- _Assignment_: Return only this: the line with "checkDCRow1_59_weilBlocks136 : weilBlocks136Base.checkDCRow" and all the lines that follow it below, through the final one, exactly as they are.

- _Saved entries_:

***

import Summits.RiemannHypothesis.RiemannHypothesis.Theorems.WeilLegendreBlocks136Base
import Literature.NumberTheory.LFunctions.WeilBlockRows
import Literature.NumberTheory.LFunctions.WeilBlockRowsDCFast
import HarnessLib

/-!
# Odd Legendre blocks at `nb = 136`: rows 56–59 of the check `D C = I`

`WeilCert.checkDCRow 1` for the block base `weilBlocks136Base`, row by row via the linear-traversal check `WeilCert.checkDCRowF` (`decide +kernel`) and `WeilCert.checkDCRow_of_F`. Pure proof file; nothing is asserted.
-/

noncomputable section

set_option linter.dupNamespace false

namespace Summit.RiemannHypothesis.RiemannHypothesis.Theorems.EvenWinsBeyondArch

open Literature.NumberTheory.LFunctions

set_option maxHeartbeats 0 in
/-- Fast kernel check of row 56 of `D C = I` (odd blocks, `nb = 136`; linear traversals). [folklore] -/
theorem checkDCRowF1_56_weilBlocks136 : weilBlocks136Base.checkDCRowF 1 56 = true := by
  decide +kernel

/-- Row 56 of `D C = I` (odd blocks, `nb = 136`), from the fast check. [folklore] -/
theorem checkDCRow1_56_weilBlocks136 : weilBlocks136Base.checkDCRow 1 56 = true :=
  WeilCert.checkDCRow_of_F checkDCRowF1_56_weilBlocks136

set_option maxHeartbeats 0 in
/-- Fast kernel check of row 57 of `D C = I` (odd blocks, `nb = 136`; linear traversals). [folklore] -/
theorem checkDCRowF1_57_weilBlocks136 : weilBlocks136Base.checkDCRowF 1 57 = true := by
  decide +kernel

/-- Row 57 of `D C = I` (odd blocks, `nb = 136`), from the fast check. [folklore] -/
theorem checkDCRow1_57_weilBlocks136 : weilBlocks136Base.checkDCRow 1 57 = true :=
  WeilCert.checkDCRow_of_F checkDCRowF1_57_weilBlocks136

set_option maxHeartbeats 0 in
/-- Fast kernel check of row 58 of `D C = I` (odd blocks, `nb = 136`; linear traversals). [folklore] -/
theorem checkDCRowF1_58_weilBlocks136 : weilBlocks136Base.checkDCRowF 1 58 = true := by
  decide +kernel

/-- Row 58 of `D C = I` (odd blocks, `nb = 136`), from the fast check. [folklore] -/
theorem checkDCRow1_58_weilBlocks136 : weilBlocks136Base.checkDCRow 1 58 = true :=
  WeilCert.checkDCRow_of_F checkDCRowF1_58_weilBlocks136

set_option maxHeartbeats 0 in
/-- Fast kernel check of row 59 of `D C = I` (odd blocks, `nb = 136`; linear traversals). [folklore] -/
theorem checkDCRowF1_59_weilBlocks136 : weilBlocks136Base.checkDCRowF 1 59 = true := by
  decide +kernel

/-- Row 59 of `D C = I` (odd blocks, `nb = 136`), from the fast check. [folklore] -/
theorem checkDCRow1_59_weilBlocks136 : weilBlocks136Base.checkDCRow 1 59 = true :=
  WeilCert.checkDCRow_of_F checkDCRowF1_59_weilBlocks136


end Summit.RiemannHypothesis.RiemannHypothesis.Theorems.EvenWinsBeyondArch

***

- _Task solution_:
theorem checkDCRow1_59_weilBlocks136 : weilBlocks136Base.checkDCRow 1 59 = true :=
  WeilCert.checkDCRow_of_F checkDCRowF1_59_weilBlocks136


end Summit.RiemannHypothesis.RiemannHypothesis.Theorems.EvenWinsBeyondArch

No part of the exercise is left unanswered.